● Brief: Your job with the data below: print everything from the line that holds "end Generic" down to the line that holds "(Mathlib's exact Leibniz", ends included, exactly, and nothing else.

● Information provided:

import Summits.QuantumFields.BalabanUV.Beta.FP.InverseSymbolDeriv
import Summits.QuantumFields.BalabanUV.Beta.FP.GradedIteratedDeriv

/-!
# `BalabanUV.Beta.FP.InverseSymbolDerivN` — road «FP» for binder row D1, leaf H2-P of the horizontal route, row H2-P-INV AT EVERY ORDER («H2-P-INV-N»):
# the `iteratedDeriv` chain of `t ↦ (A t)⁻¹` for a curve in a complete normed algebra (`Ring.inverse`; matrices `A(t)⁻¹`, scalars `(f t)⁻¹`) that is `C^N`
# at `t` with `A(t)` a unit — smoothness, the LEIBNIZ RECURSION `(A⁻¹)^{(n+1)} = −A⁻¹·Σ_{j ≤ n} C(n+1, j+1)·A^{(j+1)}·(A⁻¹)^{(n−j)}`, and the GRADED LETTERS
# `‖(A⁻¹)^{(n)}(t)‖ ≤ c₀·K^n ∕ r^{n+2}` for EVERY `n ≤ N` from `‖A(t)⁻¹‖ ≤ c₀∕r²`, `‖A^{(i)}(t)‖ ≤ c·r^{2−i}` (`1 ≤ i ≤ N`, ℕ-truncated), `0 < r ≤ R`,
# `K = 1 + 2^N·c₀·c·max(R,1)^N`

HONEST DEPENDENCY (page 1, mandatory): continuum YM on T⁴ ⇐ BetaPertH ∧ nine spine estimates (0/9 proved); BetaPertH ⇐ (D1) ∧ (D4) ∧ CAP+tail;
G-an2-4 gates asym, D1 and NE2/3/4.  HONEST FRAMING (cell contract, verbatim): «discharging `BetaPertH` makes Bałaban's UV stability UNCONDITIONAL —
a real constructive-QFT result; it is NOT the continuum limit and NOT the Clay problem.»  THIS MODULE DISCHARGES NOTHING of the wall: [folklore] one-variable
calculus in a complete normed algebra over Mathlib BY NAME (`contDiffAt_ringInverse`, `Units.nhds`, the exact Leibniz formula `iteratedDeriv_mul`,
`Filter.EventuallyEq.iteratedDeriv`, `ContDiffOn.differentiableOn_iteratedDerivWithin`, `ContinuousLinearMap.iteratedFDeriv_comp_left`,
`Matrix.nonsing_inv_eq_ringInverse`, `Ring.inverse_eq_inv'`) in the `L∞`-operator-norm currency of `FP/InverseSymbolDeriv` (p234411) ∕ `GAN24/InverseRate`
(`open scoped Matrix.Norms.Operator`) for the matrix corollaries, plus the exponent bookkeeping `GradedIteratedDeriv.pow_le_pow_mul_pow` (p234468) BY NAME.
No `def`, no `def … : Prop`, nothing cited, 0 sorry; 0 wall binders; NOT D1, NOT BetaPertH, NOT continuum, NOT Clay.

ABSOLUTE RULE (cell charter, verbatim): «No internally-minted statement may enter as a cited fact. Every hypothesis is either kernel-proved in this package or a
verbatim quotation of a PUBLISHED theorem with page reference. The manuscript(s) under audit are NOT citable for their own disputed steps — they are the thing
under adjudication; programme-internal (2001/route/tribunal) claims are never citable.»

WHY (located finding F-gan24leaf01-g47-1, journal 2026-08-20 l.21182; GAPS § O-gan24leaf01-g47-1).  Row H2-P-KER-ASM's (K2)∕(K3) — `‖Δ_iK_B z‖ ≤ C∕‖z‖∞⁴`,
`‖Δ_iΔ_jK_B z‖ ≤ C∕‖z‖∞⁵` — cost slice-derivative chains of LENGTH 4 and 5 (`PuncturedCoordDeriv.norm_latticeKernel_le_div_supNorm_pow r`), hence the 4th and
5th slice derivatives of the propagator symbol `PinfSym = feynMat⁻¹` and of the scalar factor `(2ε)⁻¹`; the explicit-member chains (`InverseSymbolDeriv.invD1…3`,
`SliceReciprocalChain.rc0…3`) stop at order 3.  Here the members are `iteratedDeriv n (u ↦ (A u)⁻¹)` themselves: the recursion and the letters hold at EVERY
order; §4∕§5 hand the consumers (`PuncturedCoordDeriv`'s `hder`∕`hcont`, Leibniz products) the pointwise chains for matrices and for scalars.  CURRENCY: `A : ℝ → 𝔸`
is `ContDiffAt ℝ N` at `t` and `IsUnit (A t)` (matrices: `IsUnit (A t).det`; scalars: `f t ≠ 0`); every conclusion is AT `t` (invertibility is open, §1).  WHAT:
* §0 generic: `hasDerivAt_iteratedDeriv_of_contDiffAt` (`ContDiffAt ℝ N g t`, `m < N` ⟹ `HasDerivAt (iteratedDeriv m g) (iteratedDeriv (m+1) g t) t`),
  `continuousAt_iteratedDeriv_of_contDiffAt` (`m ≤ N`), `iteratedDeriv_clm_apply` (a continuous linear functional commutes with `iteratedDeriv`).
* §1 (complete normed algebra `𝔸`) `contDiffAt_inverse`, `eventually_isUnit`.
* §2 **`sum_leibniz_inverse_eq_zero`** (`Σ_{i ≤ n} C(n,i)·A^{(i)}(t)·(A⁻¹)^{(n−i)}(t) = 0`, `1 ≤ n`) and THE RECURSION **`iteratedDeriv_inverse_succ`**.
* §3 **`norm_iteratedDeriv_inverse_le`**: the graded letters at every order `n ≤ N` (strong induction on the recursion).
* §4 MATRICES (`A(t)⁻¹`, `IsUnit (A t).det`): `contDiffAt_matrix_of_entries` (entrywise `C^N` ⟹ matrix `C^N`), `contDiffAt_matrix_inv`, `iteratedDeriv_matrix_inv_succ`, **`norm_iteratedDeriv_matrix_inv_le`** + entrywise exit, the chain
  `hasDerivAt_iteratedDeriv_matrix_inv` (`m < N`) + entrywise, `continuousAt_iteratedDeriv_matrix_inv`, `iteratedDeriv_apply_entry` (entries commute with `iteratedDeriv`
  — the bridge to the per-entry currency of `MaxwellSymbolDeriv` ∕ `RemainderSymbolSlice`), `iteratedDeriv_one∕two∕three_matrix_inv` (orders 1–3 = the explicit members `invD1∕invD2∕invD3` of `FP/InverseSymbolDeriv` — consistency).
* §5 SCALARS (`(f t)⁻¹`, `f t ≠ 0`, `f : ℝ → ℝ`): `contDiffAt_inv_real`, **`norm_iteratedDeriv_inv_real_le`**, `hasDerivAt_iteratedDeriv_inv_real`.
Provenance: G-an2-4 swarm leaf prover 01, gen 47 (prover-b2b-balaban-gan24-formalise-leaf-01-g47-0), road FP «H2-P-INV-N» (owner GO R-FP-21 (B2)), 2026-08-20. NOT IN PRINT.
-/

noncomputable section

namespace Summit.QuantumFields.BalabanUV.Beta.FP.InverseSymbolDerivN

open scoped Matrix.Norms.Operator BigOperators Topology
open Filter Finset
open Summit.QuantumFields.BalabanUV.Beta.FP.InverseSymbolDeriv (invD1 invD2 invD3 hasDerivAt_inv hasDerivAt_invD1 hasDerivAt_invD2)
open Summit.QuantumFields.BalabanUV.Beta.FP.MatrixInvDeriv (hasDerivAt_entry)
open Summit.QuantumFields.BalabanUV.Beta.FP.GradedIteratedDeriv (pow_le_pow_mul_pow)
open Summit.QuantumFields.BalabanUV.Beta.GAN24.InverseRate (norm_entry_le)

/-! ## §0 Generic: the pointwise chain of `iteratedDeriv` from `ContDiffAt`; linear functionals -/

section Generic

variable {F : Type*} [NormedAddCommGroup F] [NormedSpace ℝ F] {g : ℝ → F} {t : ℝ} {N m : ℕ}

/-- [folklore] `C^N` at `t` with `m < N` ⟹ the `m`-th iterated derivative has the `(m+1)`-st as its derivative AT `t` (local version of Mathlib's
`ContDiff.differentiable_iteratedDeriv`: `C^N` on an open neighbourhood, `iteratedDerivWithin = iteratedDeriv` there). -/
theorem hasDerivAt_iteratedDeriv_of_contDiffAt (hg : ContDiffAt ℝ N g t) (hm : m < N) :
    HasDerivAt (iteratedDeriv m g) (iteratedDeriv (m + 1) g t) t := by
  obtain ⟨u, hu_open, htu, hgu⟩ := hg.contDiffOn' le_rfl (by simp)
  rw [show insert t Set.univ ∩ u = u by simp] at hgu
  have hdiff : DifferentiableOn ℝ (iteratedDerivWithin m g u) u :=
    hgu.differentiableOn_iteratedDerivWithin (by exact_mod_cast hm) hu_open.uniqueDiffOn
  have hmem : u ∈ 𝓝 t := hu_open.mem_nhds htu
  have heq : iteratedDerivWithin m g u =ᶠ[𝓝 t] iteratedDeriv m g :=
    Filter.eventuallyEq_of_mem hmem fun y hy => iteratedDerivWithin_of_isOpen hu_open hy
  have hdAt : DifferentiableAt ℝ (iteratedDeriv m g) t :=
    ((hdiff t htu).differentiableAt hmem).congr_of_eventuallyEq heq.symm
  rw [iteratedDeriv_succ]
  exact hdAt.hasDerivAt

/-- [folklore] `C^N` at `t` with `m ≤ N` ⟹ the `m`-th iterated derivative is continuous AT `t`. -/
theorem continuousAt_iteratedDeriv_of_contDiffAt (hg : ContDiffAt ℝ N g t) (hm : m ≤ N) :
    ContinuousAt (iteratedDeriv m g) t := by
  obtain ⟨u, hu_open, htu, hgu⟩ := hg.contDiffOn' le_rfl (by simp)
  rw [show insert t Set.univ ∩ u = u by simp] at hgu
  have hcont : ContinuousOn (iteratedDerivWithin m g u) u :=
    hgu.continuousOn_iteratedDerivWithin (by exact_mod_cast hm) hu_open.uniqueDiffOn
  have hmem : u ∈ 𝓝 t := hu_open.mem_nhds htu
  have heq : iteratedDerivWithin m g u =ᶠ[𝓝 t] iteratedDeriv m g :=
    Filter.eventuallyEq_of_mem hmem fun y hy => iteratedDerivWithin_of_isOpen hu_open hy
  exact (hcont.continuousAt hmem).congr heq

/-- [folklore] a continuous linear functional commutes with `iteratedDeriv` at a point of `C^N` regularity (Mathlib `ContinuousLinearMap.iteratedFDeriv_comp_left`). -/
theorem iteratedDeriv_clm_apply {G : Type*} [NormedAddCommGroup G] [NormedSpace ℝ G] (L : F →L[ℝ] G) (hg : ContDiffAt ℝ N g t) (hm : m ≤ N) :
    iteratedDeriv m (fun u => L (g u)) t = L (iteratedDeriv m g t) := by
  rw [iteratedDeriv_eq_iteratedFDeriv, iteratedDeriv_eq_iteratedFDeriv,
    show (fun u => L (g u)) = L ∘ g from rfl, L.iteratedFDeriv_comp_left hg (by exact_mod_cast hm)]
  rfl

end Generic

/-! ## §1 Smoothness of the inverse at a unit; units are open -/

section Algebra

variable {𝔸 : Type*} [NormedRing 𝔸] [NormedAlgebra ℝ 𝔸] [CompleteSpace 𝔸] {A : ℝ → 𝔸} {t : ℝ}

/-- [folklore] **THE INVERSE OF A `C^N` CURVE IS `C^N` AT EVERY UNIT** (Mathlib `contDiffAt_ringInverse`; `Ring.inverse` is the total inverse of the algebra). -/
theorem contDiffAt_inverse {N : WithTop ℕ∞} (hA : ContDiffAt ℝ N A t) (hunit : IsUnit (A t)) :
    ContDiffAt ℝ N (fun u => Ring.inverse (A u)) t := by
  obtain ⟨v, hv⟩ := hunit
  have h1 : ContDiffAt ℝ N Ring.inverse (A t) := by rw [← hv]; exact contDiffAt_ringInverse ℝ v
  exact h1.comp t hA

omit [NormedAlgebra ℝ 𝔸] in
/-- [folklore] units are open: along a curve continuous at `t` with `A t` a unit, `A u` is a unit for `u` near `t` (Mathlib `Units.nhds`). -/
theorem eventually_isUnit (hA : ContinuousAt A t) (hunit : IsUnit (A t)) : ∀ᶠ u in 𝓝 t, IsUnit (A u) := by
  obtain ⟨v, hv⟩ := hunit
  have h : {x : 𝔸 | IsUnit x} ∈ 𝓝 (A t) := by rw [← hv]; exact Units.nhds v
  exact hA.preimage_mem_nhds h

/-! ## §2 The Leibniz identity and the recursion -/

/-- [folklore] **LEIBNIZ FOR `A·A⁻¹ = 1`**: at a point where `A` is `Cⁿ` (`1 ≤ n`) and a unit,
`Σ_{i ≤ n} C(n,i)·A^{(i)}(t)·(A⁻¹)^{(n−i)}(t) = 0` (Mathlib's exact Leibniz formula `iteratedDeriv_mul` on the product, which is `≡ 1` near `t`). -/
theorem sum_leibniz_inverse_eq_zero {n : ℕ} (hA : ContDiffAt ℝ n A t) (hunit : IsUnit (A t)) (hn : 1 ≤ n) :
    ∑ i ∈ Finset.range (n + 1), (n.choose i : 𝔸) * iteratedDeriv i A t * iteratedDeriv (n - i) (fun u => Ring.inverse (A u)) t = 0 := by
  have hinv := contDiffAt_inverse hA hunit
  have hev : (A * fun u => Ring.inverse (A u)) =ᶠ[𝓝 t] fun _ => (1 : 𝔸) := by
    filter_upwards [eventually_isUnit hA.continuousAt hunit] with u hu
    exact Ring.mul_inverse_cancel (A u) hu
  have h0 : iteratedDeriv n (A * fun u => Ring.inverse (A u)) t = 0 := by
    rw [(hev.iteratedDeriv n).eq_of_nhds, iteratedDeriv_const]
    have : n ≠ 0 := by omega
    simp [this]
  rw [iteratedDeriv_mul hA hinv] at h0
  exact h0

/-- [our object] **THE RECURSION**: at a point where `A` is `C^{n+1}` and a unit,
`(A⁻¹)^{(n+1)}(t) = −A(t)⁻¹ · Σ_{j ≤ n} C(n+1, j+1)·A^{(j+1)}(t)·(A⁻¹)^{(n−j)}(t)` — every order, no explicit member list. -/
theorem iteratedDeriv_inverse_succ {n : ℕ} (hA : ContDiffAt ℝ (n + 1 : ℕ) A t) (hunit : IsUnit (A t)) :
    iteratedDeriv (n + 1) (fun u => Ring.inverse (A u)) t
      = -(Ring.inverse (A t) * ∑ j ∈ Finset.range (n + 1),
          ((n + 1).choose (j + 1) : 𝔸) * iteratedDeriv (j + 1) A t * iteratedDeriv (n - j) (fun u => Ring.inverse (A u)) t) := by
  have h := sum_leibniz_inverse_eq_zero hA hunit (Nat.succ_le_succ (Nat.zero_le n))
  rw [Finset.sum_range_succ'] at h
  simp only [Nat.choose_zero_right, Nat.cast_one, one_mul, iteratedDeriv_zero, Nat.sub_zero, Nat.add_sub_add_right] at h
  have h2 := eq_neg_of_add_eq_zero_right h
  calc iteratedDeriv (n + 1) (fun u => Ring.inverse (A u)) t
      = Ring.inverse (A t) * (A t * iteratedDeriv (n + 1) (fun u => Ring.inverse (A u)) t) := by
        rw [← mul_assoc, Ring.inverse_mul_cancel _ hunit, one_mul]
    _ = _ := by rw [h2, mul_neg]

/-! ## §3 The graded letters at every order -/

omit [NormedAlgebra ℝ 𝔸] [CompleteSpace 𝔸] in
/-- [folklore] the letters force `0 ≤ c₀` (`0 ≤ ‖A⁻¹‖ ≤ c₀∕r²`, `r > 0`). -/
theorem c0_nonneg {c₀ r : ℝ} (hr : 0 < r) (hp : ‖Ring.inverse (A t)‖ ≤ c₀ / r ^ 2) : 0 ≤ c₀ := by
  have h := (norm_nonneg _).trans hp
  by_contra hc; push Not at hc
  linarith [div_neg_of_neg_of_pos hc (show (0:ℝ) < r ^ 2 by positivity)]

omit [CompleteSpace 𝔸] in
/-- [folklore] … and `0 ≤ c` as soon as one order is present. -/
theorem c_nonneg {c r : ℝ} (hr : 0 < r) {i : ℕ} (hci : ‖iteratedDeriv i A t‖ ≤ c * r ^ (2 - i)) : 0 ≤ c := by
  have h := (norm_nonneg _).trans hci
  by_contra hc; push Not at hc
  linarith [mul_neg_of_neg_of_pos hc (show (0:ℝ) < r ^ (2 - i) by positivity)]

● Response to the task:
end Generic

/-! ## §1 Smoothness of the inverse at a unit; units are open -/

section Algebra

variable {𝔸 : Type*} [NormedRing 𝔸] [NormedAlgebra ℝ 𝔸] [CompleteSpace 𝔸] {A : ℝ → 𝔸} {t : ℝ}

/-- [folklore] **THE INVERSE OF A `C^N` CURVE IS `C^N` AT EVERY UNIT** (Mathlib `contDiffAt_ringInverse`; `Ring.inverse` is the total inverse of the algebra). -/
theorem contDiffAt_inverse {N : WithTop ℕ∞} (hA : ContDiffAt ℝ N A t) (hunit : IsUnit (A t)) :
    ContDiffAt ℝ N (fun u => Ring.inverse (A u)) t := by
  obtain ⟨v, hv⟩ := hunit
  have h1 : ContDiffAt ℝ N Ring.inverse (A t) := by rw [← hv]; exact contDiffAt_ringInverse ℝ v
  exact h1.comp t hA

omit [NormedAlgebra ℝ 𝔸] in
/-- [folklore] units are open: along a curve continuous at `t` with `A t` a unit, `A u` is a unit for `u` near `t` (Mathlib `Units.nhds`). -/
theorem eventually_isUnit (hA : ContinuousAt A t) (hunit : IsUnit (A t)) : ∀ᶠ u in 𝓝 t, IsUnit (A u) := by
  obtain ⟨v, hv⟩ := hunit
  have h : {x : 𝔸 | IsUnit x} ∈ 𝓝 (A t) := by rw [← hv]; exact Units.nhds v
  exact hA.preimage_mem_nhds h

/-! ## §2 The Leibniz identity and the recursion -/

/-- [folklore] **LEIBNIZ FOR `A·A⁻¹ = 1`**: at a point where `A` is `Cⁿ` (`1 ≤ n`) and a unit,
`Σ_{i ≤ n} C(n,i)·A^{(i)}(t)·(A⁻¹)^{(n−i)}(t) = 0` (Mathlib's exact Leibniz formula `iteratedDeriv_mul` on the product, which is `≡ 1` near `t`). -/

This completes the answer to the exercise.